> _WHAT THE EXERCISE ASKS_:
Pull every line holding the word "univ" from the data below and copy it.

> _ENTRIES PROVIDED_:
import Mathlib
import Summits.AtomisticToContinuum.Crystallization.Theses.VdwKissingSutherland

/-!
# Route VdwKissingSutherland — the glue item `KissingStableGlue`

Item stmt-AtomisticToContinuum-12232 (support). Statement: `VdwKissing → SutherlandStable →` (the plain
Sutherland bound `Σ_i Σ_j dist(x i, x j)⁻⁶ ≤ N · L₆(hcp)` for every finite unit packing `x` of `ℝ³`).

Proof (finite-sum bookkeeping). For each site `i` the translated neighbour cloud
`{x j − x i : j ≠ i, dist(x i, x j) ≤ 3/2}` is a finite set of vectors with norms in `[1, 3/2]` and
pairwise distances `≥ 1` (translation invariance of `dist`), so `VdwKissing` bounds the two-shell sum
`S_i` of site `i` by `51/4`; hence every deficit `51/4 − S_i` is non-negative, and dropping the
non-negative term `(1/10)·Σ_i (51/4 − S_i)` from `SutherlandStable` gives the bound.
-/

namespace Summit.AtomisticToContinuum.Crystallization.Theorems

open scoped BigOperators Classical
open Summit.AtomisticToContinuum.Crystallization.Theses.VdwKissingSutherland

/-- Per-site two-shell bound. Under `VdwKissing`, for a unit packing `x : Fin N → ℝ³`
(pairwise distances `≥ 1`) and a site `i`, the two-shell sum
`S_i = Σ_{j ≠ i, dist(x i, x j) ≤ 3/2} dist(x i, x j)⁻⁶` is at most `51/4`: apply `VdwKissing` to the
image finset of `j ↦ x j − x i` (injective on a unit packing), whose members have norms in `[1, 3/2]`
and pairwise distances `≥ 1`. -/
theorem twoShellSum_le_of_vdwKissing (hK : VdwKissing) {N : ℕ}
    (x : Fin N → EuclideanSpace ℝ (Fin 3)) (hx : ∀ i j, i ≠ j → 1 ≤ dist (x i) (x j)) (i : Fin N) :
    ∑ j ∈ Finset.univ.filter (fun j => j ≠ i ∧ dist (x i) (x j) ≤ 3 / 2), (dist (x i) (x j))⁻¹ ^ 6
      ≤ 51 / 4 := by
  set T := Finset.univ.filter (fun j => j ≠ i ∧ dist (x i) (x j) ≤ 3 / 2) with hT
  -- a unit packing is injective, so translation by `x i` is injective on the neighbour set
  have hinj : Set.InjOn (fun j => x j - x i) (T : Set (Fin N)) := by
    intro j _ k _ hjk
    by_contra hne
    have h1 := hx j k hne
    have hxjk : x j = x k := sub_left_injective hjk
    rw [hxjk, dist_self] at h1
    linarith
  have hsum : ∑ y ∈ T.image (fun j => x j - x i), ‖y‖⁻¹ ^ 6
      = ∑ j ∈ T, (dist (x i) (x j))⁻¹ ^ 6 := by
    rw [Finset.sum_image hinj]
    refine Finset.sum_congr rfl fun j _ => ?_
    rw [dist_comm, dist_eq_norm]
  rw [← hsum]
  apply hK
  · -- norms in [1, 3/2]
    intro y hy
    obtain ⟨j, hj, rfl⟩ := Finset.mem_image.mp hy
    have hj' := (Finset.mem_filter.mp hj).2
    rw [← dist_eq_norm, dist_comm]
    exact ⟨hx i j (Ne.symm hj'.1), hj'.2⟩
  · -- pairwise distances ≥ 1 (translation invariance)
    intro y hy z hz hyz
    obtain ⟨j, hj, rfl⟩ := Finset.mem_image.mp hy
    obtain ⟨k, hk, rfl⟩ := Finset.mem_image.mp hz
    have hjk : j ≠ k := fun h => hyz (by rw [h])
    rw [dist_eq_norm, sub_sub_sub_cancel_right, ← dist_eq_norm]
    exact hx j k hjk

/-- **The glue item `KissingStableGlue`** (stmt-AtomisticToContinuum-12232) of route
VdwKissingSutherland: `VdwKissing → SutherlandStable →` the plain Sutherland bound
`Σ_i Σ_j dist(x i, x j)⁻⁶ ≤ N · Σ'_{y ∈ hcp} ‖y‖⁻⁶` for every finite unit packing `x : Fin N → ℝ³`.
By `twoShellSum_le_of_vdwKissing` every two-shell deficit `51/4 − S_i` is non-negative, so the
deficit term of `SutherlandStable` can be dropped. -/
theorem kissingStableGlue_proof : KissingStableGlue := by
  unfold KissingStableGlue
  intro hK hS N x hx
  have h1 := hS N x hx
  have h2 : 0 ≤ ∑ i, (51 / 4 - ∑ j ∈ Finset.univ.filter (fun j => j ≠ i ∧ dist (x i) (x j) ≤ 3 / 2),
      (dist (x i) (x j))⁻¹ ^ 6) := by
    refine Finset.sum_nonneg fun i _ => ?_
    have := twoShellSum_le_of_vdwKissing hK x hx i
    linarith
  linarith

end Summit.AtomisticToContinuum.Crystallization.Theorems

> _RESPONSE AREA_:
    ∑ j ∈ Finset.univ.filter (fun j => j ≠ i ∧ dist (x i) (x j) ≤ 3 / 2), (dist (x i) (x j))⁻¹ ^ 6
  set T := Finset.univ.filter (fun j => j ≠ i ∧ dist (x i) (x j) ≤ 3 / 2) with hT
  have h2 : 0 ≤ ∑ i, (51 / 4 - ∑ j ∈ Finset.univ.filter (fun j => j ≠ i ∧ dist (x i) (x j) ≤ 3 / 2),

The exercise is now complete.